REPUBLIKA.CO.ID, JAKARTA -- Anggota Komisi III DPR RI, Nasir Djamil menyayangkan Putusan MK Nomor 46/PUU-XIV/2016 yang menolak perluasan delik perzinahan dan LGBT. Menurutnya, keengganan mayoritas hakim konstitusi yang tidak mau memperluas penafsiran delik perzinahan dan LGBT sebagai bentuk inkonsistensi dan ancaman yang berbahaya bagi Indonesia sebagai negara berketuhanan berdasarkan Pancasila.
Menurut dia, ada hal berbahaya yang muncul dari putusan MK tersebut, yakni seolah-olah LGBT, kumpul kebo dan delik perzinahan dinyatakan konstitusional. Hal ini, menurut dia, jelas berbahaya, karena tidak sesuai dengan konteks negara Indonesia yang berketuhanan berdasarkan Pancasila.
"Khususnya jika tidak membaca secara utuh dan menyeluruh dari Putusan MK No. 46/PUU-XIV/2016. Di sinilah lima hakim konstitusi yang menyatakan menolak permohonan ini tidak sensitif," kata Nasir kepada Republika.co.id, Kamis (14/12).

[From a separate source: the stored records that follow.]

/-- **Base case** (`ν = 0` of ATAP Thm. 7.1; the Stieltjes step behind Trefethen 2008 (4.6)):
if `G : [-1, 1] → ℝ` has bounded variation `V = Var_{[-1,1]} G`, then for `j ≥ 1`
`|a_j(G)| ≤ 2V / (π j)`.  Proof: `∫_0^π G(cos θ) cos(jθ) dθ = [G(cos θ) sin(jθ)/j]_0^π
- ∫_0^π (sin(jθ)/j) d(G∘cos)`, the bracket vanishes, `|sin(jθ)/j| ≤ 1/j` and
`Var_{[0,π]} (G∘cos) ≤ V`. [cite: Trefethen2008, Thm. 4.2 (4.6)] -/
theorem norm_chebCoeff_le_of_boundedVariationOn_base {G : ℝ → ℝ}
    (hG : BoundedVariationOn G (Icc (-1 : ℝ) 1)) {j : ℕ} (hj : 1 ≤ j) :
    ‖chebCoeff (fun x => (G x : ℂ)) j‖ ≤
      2 / π * (eVariationOn G (Icc (-1 : ℝ) 1)).toReal / j := by
  have hπ : (0 : ℝ) < π := Real.pi_pos
  have hj0 : (0 : ℝ) < j := by exact_mod_cast hj
  set H : ℝ → ℝ := fun θ => G (Real.cos θ) with hH
  have hHB : BoundedVariationOn H (Icc 0 π) := ne_top_of_le_ne_top hG (eVariationOn_comp_cos_le G)
  -- `Φ = sin(j·)/j`, `ψ = cos(j·)`
  have hΦ : ∀ θ ∈ Icc (0 : ℝ) π,
      HasDerivAt (fun θ : ℝ => Real.sin (j * θ) / j) (Real.cos (j * θ)) θ := by
    intro θ _
    have h1 : HasDerivAt (fun θ : ℝ => Real.sin (j * θ)) (Real.cos (j * θ) * (j * 1)) θ :=
      ((hasDerivAt_id' θ).const_mul (j : ℝ)).sin
    refine (h1.div_const (j : ℝ)).congr_deriv ?_
    rw [mul_one, mul_div_assoc, div_self hj0.ne', mul_one]
  have hψ : ContinuousOn (fun θ : ℝ => Real.cos (j * θ)) (Icc 0 π) :=
    (by fun_prop : Continuous fun θ : ℝ => Real.cos (j * θ)).continuousOn
  have hM : ∀ θ ∈ Icc (0 : ℝ) π, |Real.sin (j * θ) / j| ≤ 1 / j := by
    intro θ _
    rw [abs_div, abs_of_pos hj0]
    exact div_le_div_of_nonneg_right (Real.abs_sin_le_one _) hj0.le
  have h0 : Real.sin (j * (0 : ℝ)) / j = 0 := by simp
  have hπ' : Real.sin (j * π) / j = 0 := by rw [Real.sin_nat_mul_pi, zero_div]
  have hI := abs_integral_mul_deriv_le_mul_variation hπ.le hHB hΦ hψ hM h0 hπ'
  have hV : (eVariationOn H (Icc 0 π)).toReal ≤ (eVariationOn G (Icc (-1 : ℝ) 1)).toReal :=
    ENNReal.toReal_mono hG (eVariationOn_comp_cos_le G)
  -- the integral defining `a_j` is the real integral `∫_0^π H cos(j·)`
  have hint : (∫ θ in (0 : ℝ)..π, ((G (Real.cos θ) : ℝ) : ℂ) * (Real.cos (j * θ) : ℂ)) =
      ((∫ θ in (0 : ℝ)..π, H θ * Real.cos (j * θ) : ℝ) : ℂ) := by
    rw [← intervalIntegral.integral_ofReal]
    push_cast
    rfl
  have hn : ‖(2 / π : ℂ)‖ = 2 / π := by
    rw [show (2 / π : ℂ) = ((2 / π : ℝ) : ℂ) by push_cast; rfl, Complex.norm_real,
      Real.norm_of_nonneg (by positivity)]
  rw [chebCoeff, hint, norm_mul, hn, Complex.norm_real, Real.norm_eq_abs, mul_div_assoc]
  refine mul_le_mul_of_nonneg_left ?_ (by positivity)
  calc |∫ θ in (0 : ℝ)..π, H θ * Real.cos (j * θ)|
      ≤ 1 / j * (eVariationOn H (Icc 0 π)).toReal := hI
    _ ≤ 1 / j * (eVariationOn G (Icc (-1 : ℝ) 1)).toReal :=
        mul_le_mul_of_nonneg_left hV (by positivity)
    _ = (eVariationOn G (Icc (-1 : ℝ) 1)).toReal / j := by ring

Menurut Politisi Aceh tersebut, jika Putusan MK No. 47/PUU-XIV/2016 dibaca utuh, semua hakim konstitusi secara substansi sebenarnya setuju soal perlunya pembaharuan delik perzinahan maupun LGBT. Namun sayangnya lima hakim konstitusi yang menjadi mayoritas menolak perluasan pasal-pasal perzinahan dan LGBT melalui MK, kata dia, bukan menolak substansi bahwa perzinahan seperti kumpul kebo dan LGBT tidak dapat dipidana.
Para hakim tersebut, menurutnya, membatasi dirinya untuk tidak membuat hukum baru dalam KUHP warisan Belanda yang saat ini masih berlaku, dan lebih menyerahkan kepada DPR dan pemerintah sebagai pembentuk undang-undang.

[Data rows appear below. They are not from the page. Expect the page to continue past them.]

import Summits.AnomalousDissipation.AnomalousDissipation.Theorems.BaireTransferRobustLoudUpgradeLine
import Summits.AnomalousDissipation.AnomalousDissipation.Theorems.BaireTransferRobustLoudUpgradeStubSteadyPersist
import Summits.AnomalousDissipation.AnomalousDissipation.Theorems.BaireTransferRobustLoudUpgradeStubPeriodicWindow
import Summits.AnomalousDissipation.AnomalousDissipation.Theorems.BaireTransferRobustLoudUpgradePeriodicPersistOfHenry
import Literature.Analysis.FluidPDE.PeriodicNSOrbitPersistsProofs
import Literature.Analysis.FluidPDE.LongTimeAverageNonneg

/-!
# Stub `stub_orbitInW` of the line `malkin-cone-group-orbits`
# (crux stmt-AnomalousDissipation-1144, `BaireTransfer.RobustLoudUpgrade`, lead c16, lattice-tempered windows)

A classical `τ`-periodic solution `u` of `NS_ν(f_c)` with the trigonometric-polynomial force
`force S c` (any mean `m₀ = ∫ u(0)`) gives the element `x₀ = Λ·û` of the lattice state space
`W ⊂ ℓ²(ℤ × ℤ³; ℂ³)` (`û = 𝐨[τ, u]` the space–time Fourier data of `timeRoll τ u − m₀`; `W` the
closed subspace of families vanishing on the zero spatial modes, transversal and conjugate symmetric),
and `û` solves the projected lattice equation
`σ_{τ⁻¹,ν,m₀}(m) û(m) + Π_k N(û,û)(m) = y_{f_c}(m)` for `k ≠ 0`.

This is exactly the first block of `TimePeriodicLattice.persists_main`
(`Literature/Analysis/FluidPDE/PeriodicNSOrbitPersistsProofs.lean`) together with
`TimePeriodicLattice.orbit_equation` (`Literature/Analysis/FluidPDE/TimePeriodicNSLatticeOrbit.lean`);
the force facts are `SteadyPersist.hasZeroMean_force'`, `SteadyPersist.isDivFree_force'`.

References: G. Iooss, Arch. Rational Mech. Anal. 47 (1972), §2–3; D. Henry, LNM 840 (1981), Thm. 8.3.2;
H. Kielhöfer, *Bifurcation Theory* (2012), §I.8. Pure proof file (no definitions).
-/

set_option linter.dupNamespace false

noncomputable section

open scoped BigOperators Topology ENNReal NNReal ComplexConjugate
open Filter Set Function TopologicalSpace MeasureTheory UnitAddTorus

namespace Summit.AnomalousDissipation.AnomalousDissipation.Theorems.RobustLoudUpgrade.Tempered

open Literature.Analysis.FunctionSpaces Literature.Analysis.FunctionSpaces.Torus
open Literature.Analysis.FunctionSpaces.EuclideanSpace
open Literature.Analysis.FluidPDE Literature.Analysis.FluidPDE.ScalarFourier
open Literature.Analysis.FluidPDE.TimePeriodicLattice
open Summit.AnomalousDissipation.AnomalousDissipation.Theses.BaireTransfer
open Summit.AnomalousDissipation.AnomalousDissipation.Theorems.RobustLoudUpgrade

-- NOTATION START (verbatim the local notations of `Literature/Analysis/FluidPDE/PeriodicNSOrbitPersistsProofs.lean`)
/-- The flat unit torus `T³`. -/
local notation "𝕋³" => UnitAddTorus (Fin 3)
/-- Real velocity values. -/
local notation "ℝ³" => EuclideanSpace ℝ (Fin 3)
/-- Complex coefficient values. -/
local notation "ℂ³" => EuclideanSpace ℂ (Fin 3)

/-- Local notation: the parabolic weight `Λ(n, k) = |n| + |k|²`. -/
local notation:max "Λ" m:max => (|((Prod.fst m : ℤ) : ℝ)| + freqNormSq (Prod.snd m))

/-- Local notation: the convective symbol on `ℤ × ℤ³` (as in `TimePeriodicNSLattice`). -/
local notation:max "𝐍[" a ", " b "]" m:max =>
  (WithLp.toLp 2 (fun p : Fin 3 => ∑ j : Fin 3, ∑' m' : ℤ × (Fin 3 → ℤ),
    a m' j * (dsym j (Prod.snd m - Prod.snd m') * b (m - m') p)) : EuclideanSpace ℂ (Fin 3))

/-- Local notation: division by the weight. -/
local notation:max "𝐜" x:max => (fun mm : ℤ × (Fin 3 → ℤ) =>
  ((((|((Prod.fst mm : ℤ) : ℝ)| + freqNormSq (Prod.snd mm))⁻¹ : ℝ) : ℂ) • x mm))

/-- Local notation: multiplication by the weight. -/
local notation:max "𝐬" x:max => (fun mm : ℤ × (Fin 3 → ℤ) =>
  ((((|((Prod.fst mm : ℤ) : ℝ)| + freqNormSq (Prod.snd mm)) : ℝ) : ℂ) • x mm))

/-- Local notation: the family of coefficients of `x ∈ W ⊂ ℓ²`. -/
local notation:max "𝐰" x:max =>
  (((x : lp (fun _ : ℤ × (Fin 3 → ℤ) => EuclideanSpace ℂ (Fin 3)) 2)) : ℤ × (Fin 3 → ℤ) → EuclideanSpace ℂ (Fin 3))

/-- Local notation: the symbol `σ_om(n,k) = 2πi om n + 4π²ν|k|² + 2πi m₀·k`. -/
local notation "σ[" om ", " ν ", " m₀ "]" => (fun mm : ℤ × (Fin 3 → ℤ) =>
  2 * Real.pi * Complex.I * ((om : ℝ) : ℂ) * ((Prod.fst mm : ℤ) : ℂ) +
    (((4 * Real.pi ^ 2 * ν * freqNormSq (Prod.snd mm) : ℝ)) : ℂ) +
    2 * Real.pi * Complex.I * (∑ jj : Fin 3, ((m₀ jj : ℝ) : ℂ) * (((Prod.snd mm) jj : ℤ) : ℂ)))

/-- Local notation: the lattice family of the orbit `u` with period `τ`:
`û(n,k) = 𝓕(complexify ∘ (timeRoll τ u − ∫ u(0)))(n,k)`. -/
local notation:max "𝐨[" τ ", " u "]" => (fun mm : ℤ × (Fin 3 → ℤ) =>
  mFourierCoeff (EuclideanSpace.complexify ∘ fun y : UnitAddTorus (Fin 4) => Torus.timeRoll τ u y - ∫ x, u 0 x)
    (Fin.cons (Prod.fst mm) (Prod.snd mm) : Fin 4 → ℤ))

/-- Local notation: the force family `y_F(n,k) = [k ≠ 0][n = 0] 𝓕(complexify ∘ F)(k)`. -/
local notation:max "𝐲" F:max => (fun mm : ℤ × (Fin 3 → ℤ) =>
  (ite (Prod.snd mm = 0) (0 : EuclideanSpace ℂ (Fin 3))
    (ite (Prod.fst mm = 0) (mFourierCoeff (EuclideanSpace.complexify ∘ F) (Prod.snd mm)) 0)))
-- NOTATION END

variable {W : Submodule ℝ (lp (fun _ : ℤ × (Fin 3 → ℤ) => EuclideanSpace ℂ (Fin 3)) 2)}

-- adapted from Literature/Analysis/FluidPDE/PeriodicNSOrbitPersistsProofs.lean (`persists_main`, first block)
/-- **The orbit as an element of `W` and its lattice equation.** A classical `τ`-periodic solution
`u` of `NS_ν(f_c)` gives `x₀ ∈ W` with coefficients `Λ·û`, `û = 𝐨[τ, u]`, and `û` solves the
projected lattice equation `σ_{τ⁻¹,ν,∫u(0)}(m) û(m) + Π_k N(û,û)(m) = y_{f_c}(m)` for `k ≠ 0`
(Iooss 1972, §2; Kielhöfer 2012, (I.8.9)–(I.8.15)). [folklore] -/
theorem stub_orbitInW
    (hW : ∀ x : lp (fun _ : ℤ × (Fin 3 → ℤ) => EuclideanSpace ℂ (Fin 3)) 2, x ∈ W ↔
      (∀ n : ℤ, (x : ℤ × (Fin 3 → ℤ) → EuclideanSpace ℂ (Fin 3)) (n, 0) = 0) ∧
      (∀ mm : ℤ × (Fin 3 → ℤ), (∑ jj : Fin 3, ((mm.2 jj : ℤ) : ℂ) *
        ((x : ℤ × (Fin 3 → ℤ) → EuclideanSpace ℂ (Fin 3)) mm) jj) = 0) ∧
      (∀ mm : ℤ × (Fin 3 → ℤ), (x : ℤ × (Fin 3 → ℤ) → EuclideanSpace ℂ (Fin 3)) (-mm) =
        conjVec ((x : ℤ × (Fin 3 → ℤ) → EuclideanSpace ℂ (Fin 3)) mm)))
    {S : Finset (Fin 3 → ℤ)} (c : Coeff S) {ν τ : ℝ} (hτ : 0 < τ)
    {u : ℝ → 𝕋³ → ℝ³} {p : ℝ → 𝕋³ → ℝ}
    (hsol : IsClassicalNSSolutionOn Set.univ ν (fun _ => force S c) u p) (hper : Function.Periodic u τ) :
    ∃ x₀ : W, 𝐰 x₀ = 𝐬 𝐨[τ, u] ∧
      ∀ m : ℤ × (Fin 3 → ℤ), m.2 ≠ 0 →
        σ[τ⁻¹, ν, ∫ x, u 0 x] m • 𝐨[τ, u] m + Torus.lerayCoeff m.2 (𝐍[𝐨[τ, u], 𝐨[τ, u]] m) =
          (𝐲 (force S c)) m := by
  have hf0 : HasZeroMean (force S c) := SteadyPersist.hasZeroMean_force' c
  have hfd : IsDivFree (force S c) := SteadyPersist.isDivFree_force' c
  -- the lattice data of the orbit
  have hu0 : ∀ n : ℤ, 𝐨[τ, u] ((n, 0) : ℤ × (Fin 3 → ℤ)) = 0 := orbit_zero_modes hsol hper hf0
  have hut := orbit_transversal hsol hper
  have huc := orbit_conj hsol hper
  have hur := orbit_rapidDecay hsol hper
  have hx₀2 : ∑' m : ℤ × (Fin 3 → ℤ), ‖(𝐬 (𝐨[τ, u])) m‖ₑ ^ 2 ≠ ⊤ := by
    have := moments_of_rapidDecay (C := mFourierCoeff (complexify ∘ fun y => timeRoll τ u y - ∫ x, u 0 x)) hur 0
    simpa only [pow_zero, ENNReal.ofReal_one, one_mul] using this
  -- the element of `W`
  obtain ⟨x₀, hx₀⟩ := exists_memW hW (v := 𝐬 (𝐨[τ, u])) hx₀2 (sw_zero_mode (x := 𝐨[τ, u]) hu0)
    (sw_transversal (x := 𝐨[τ, u]) hut) (sw_neg (x := 𝐨[τ, u]) huc)
  refine ⟨x₀, hx₀, fun m hm => ?_⟩
  -- the projected lattice equation
  rw [yf_of_snd_ne_zero (force S c) hm]
  exact orbit_equation hsol hper hτ hfd m hm

end Summit.AnomalousDissipation.AnomalousDissipation.Theorems.RobustLoudUpgrade.Tempered

end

"Ada inkonsistensi dari lima hakim konstitusi tersebut, seolah-olah membatasi diri dengan konsep judicial restraint, dan tidak mau membuat norma baru dalam bentuk penafsiran karena MK berposisi sebagai negative legislator," katanya.
Padahal, Nasir menambahkan, MK sudah sangat sering membuat putusan yang memperluas makna suatu pasal dan bahkan seolah-olah membuat norma baru. Sehingga berposisi sebagai positive legislator.
Dia mencontohkan dalam putusan MK terkait hak dan kedudukan anak luar perkawinan, putusan MK terkait penggunaan KTP/Paspor sebagai dasar memilih, dan lain-lain. "Karena itu, putusan MK No. 47 ini adalah bentuk inkonsistensi yang patut disesalkan," tambah Nasir.
Nasir Djamil yang juga masuk dalam Panitia Kerja (Panja) RUU KUHP di DPR ini menyatakan akan benar-benar mengawal pembahasan pasal-pasal berkaitan dengan perzinahan dan kesusilaan khususnya LGBT. Menurutnya hal tersebut adalah tanggungjawab bersama sebagai upaya menjaga Pancasila sebagai nilai adiluhur bangsa yang harus tertuang dalam peraturan perundang-undangan.
Dalam rancangan KUHP yang diajukan Pemerintah ke DPR tahun 2015 lalu, draft berkaitan dengan perzinahan sudah diperluas, namun soal LGBT belum. Karena itu dari awal kami fokus bahwa LGBT termasuk tindakan yang dapat dikriminalisasi dalam KUHP. Ini yang akan terus dikawal Komisi III.